In general, no one ever planned for the poor to have services that were inferior, bureaucratic and unresponsive. These outcomes are the unintended consequences of policies that were often designed to help them!
Public Policy Lessons. When dealing with a complex system for which there is no reliable predictive model, the first lesson is to show humility. Don't restrict people's behavior when you don't know what you are doing. Restrictions on behavior limit people's ability to meet their own needs and the needs of others. In the absence of better information, we should want people to freely exercise their intelligence, their creativity and their entrepreneurial abilities to solve problems.

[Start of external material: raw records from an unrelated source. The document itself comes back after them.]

/-! ## § 2  The junction binder `hJ` of «ATqI» AT THE PIN OF RECORD, all four slots (`∀ i : Fin 4`) -/

/-- **«ATqI»'s `hJ` AT THE PIN OF RECORD R2, recipe of record, NO residual hypothesis**: for every slot `i : Fin 4` (index section pointed at
`a_i := ⟨c.D.a i, …⟩`, binder-2 #103 `repAt`), a finite index set `T` isometric to the slot line and, for every theta class of the pin's
theta model at every tower level, a tower vector restricting to it inside `⨆_{j ∈ T} block j` of the pinned dictionary. [folklore] -/
theorem hJ_ROGT'C (hc : GOG V c) (hV : IsAnisotropic L V.Hm) (i : Fin 4) :
    ∃ T : Finset (LiuIndex.I V (LiuIndex.repAt (⟨c.D.a i, c.D.a_real i, c.D.a_ne i⟩ : LiuIndex.RealScalar L))
        (muLiu ι₁ LiuIndex.GramClass.rep)),
      (∀ j ∈ T, ∃ z : (L : Type), z ≠ 0 ∧
        (LiuIndex.line V (LiuIndex.repAt (⟨c.D.a i, c.D.a_real i, c.D.a_ne i⟩ : LiuIndex.RealScalar L))
          (muLiu ι₁ LiuIndex.GramClass.rep) j).scalar = z * conjRingHomK L z * c.D.a i) ∧
      ∀ (Γ : Level V) (hΓ : Γ.BelowConjThree),
        ∀ ω ∈ thetaOf _ (thetaClassInputOf _ (fun V c => thetaSpaceInputOf hHD hI h₁ h₃
            (SROGT'C @hGR @hGR₀ @hGR₁ @hGR₂ @hGR₃ @μ hΔ₁ hΔ₂ hΔ₃) V c)) V c i Γ,
          ∃ cf : towerLevel hHD hI (ballQuotientUniformisedDatum_of h₁) h₃ hA Γ hΓ,
            TowerLevel.res hHD hI (ballQuotientUniformisedDatum_of h₁) h₃ hA cf = ω ∧
              (ofLevel hHD hI (ballQuotientUniformisedDatum_of h₁) h₃ hA Γ hΓ cf :
                  (liuDictionaryPin hHD hI h₁ h₃ hA V
                    (LiuIndex.I V (LiuIndex.repAt (⟨c.D.a i, c.D.a_real i, c.D.a_ne i⟩ : LiuIndex.RealScalar L))
                      (muLiu ι₁ LiuIndex.GramClass.rep))
                    (LiuIndex.line V (LiuIndex.repAt (⟨c.D.a i, c.D.a_real i, c.D.a_ne i⟩ : LiuIndex.RealScalar L))
                      (muLiu ι₁ LiuIndex.GramClass.rep))).H) ∈
                ⨆ j' ∈ T, (liuDictionaryPin hHD hI h₁ h₃ hA V
                    (LiuIndex.I V (LiuIndex.repAt (⟨c.D.a i, c.D.a_real i, c.D.a_ne i⟩ : LiuIndex.RealScalar L))
                      (muLiu ι₁ LiuIndex.GramClass.rep))
                    (LiuIndex.line V (LiuIndex.repAt (⟨c.D.a i, c.D.a_real i, c.D.a_ne i⟩ : LiuIndex.RealScalar L))
                      (muLiu ι₁ LiuIndex.GramClass.rep))).block j' := by
  fin_cases i
  · exact hJ_ROGT'C_zero hHD hI h₁ h₃ hA @hGR @hGR₀ @hGR₁ @hGR₂ @hGR₃ @μ hΔ₁ hΔ₂ hΔ₃ V c hc hV
  · exact hJ_ROGT'C_one hHD hI h₁ h₃ hA @hGR @hGR₀ @hGR₁ @hGR₂ @hGR₃ @μ hΔ₁ hΔ₂ hΔ₃ V c hc hV
  · exact hJ_ROGT'C_two hHD hI h₁ h₃ hA @hGR @hGR₀ @hGR₁ @hGR₂ @hGR₃ @μ hΔ₁ hΔ₂ hΔ₃ V c hc hV
  · exact hJ_ROGT'C_three hHD hI h₁ h₃ hA @hGR @hGR₀ @hGR₁ @hGR₂ @hGR₃ @μ hΔ₁ hΔ₂ hΔ₃ V c hc hV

A second lesson is that we should eliminate restrictions on behavior unless there is overwhelming evidence that they do more good than harm. This means, for example, allowing low-income families on Medicaid greater access to services whose prices are determined in the marketplace. Let Medicaid enrollees add to Medicaid's fee with out of pocket money and pay the market price at walk-in clinics, surgi-centers and free standing emergency care clinics. Also, we should make it easier for nurses, physicians' assistants and other non-doctor providers to deliver care to low-income patients by relaxing occupational licensing restrictions.
A third lesson is to avoid trying to administer and regulate the system from the top. If we are dealing with a complex system and we don't have a reliable model to predict how it will respond to simple parameter changes, it is more important than ever to avoid trying to solve problems with top down commands. Instead, we need to begin the process of liberation by working from the bottom up.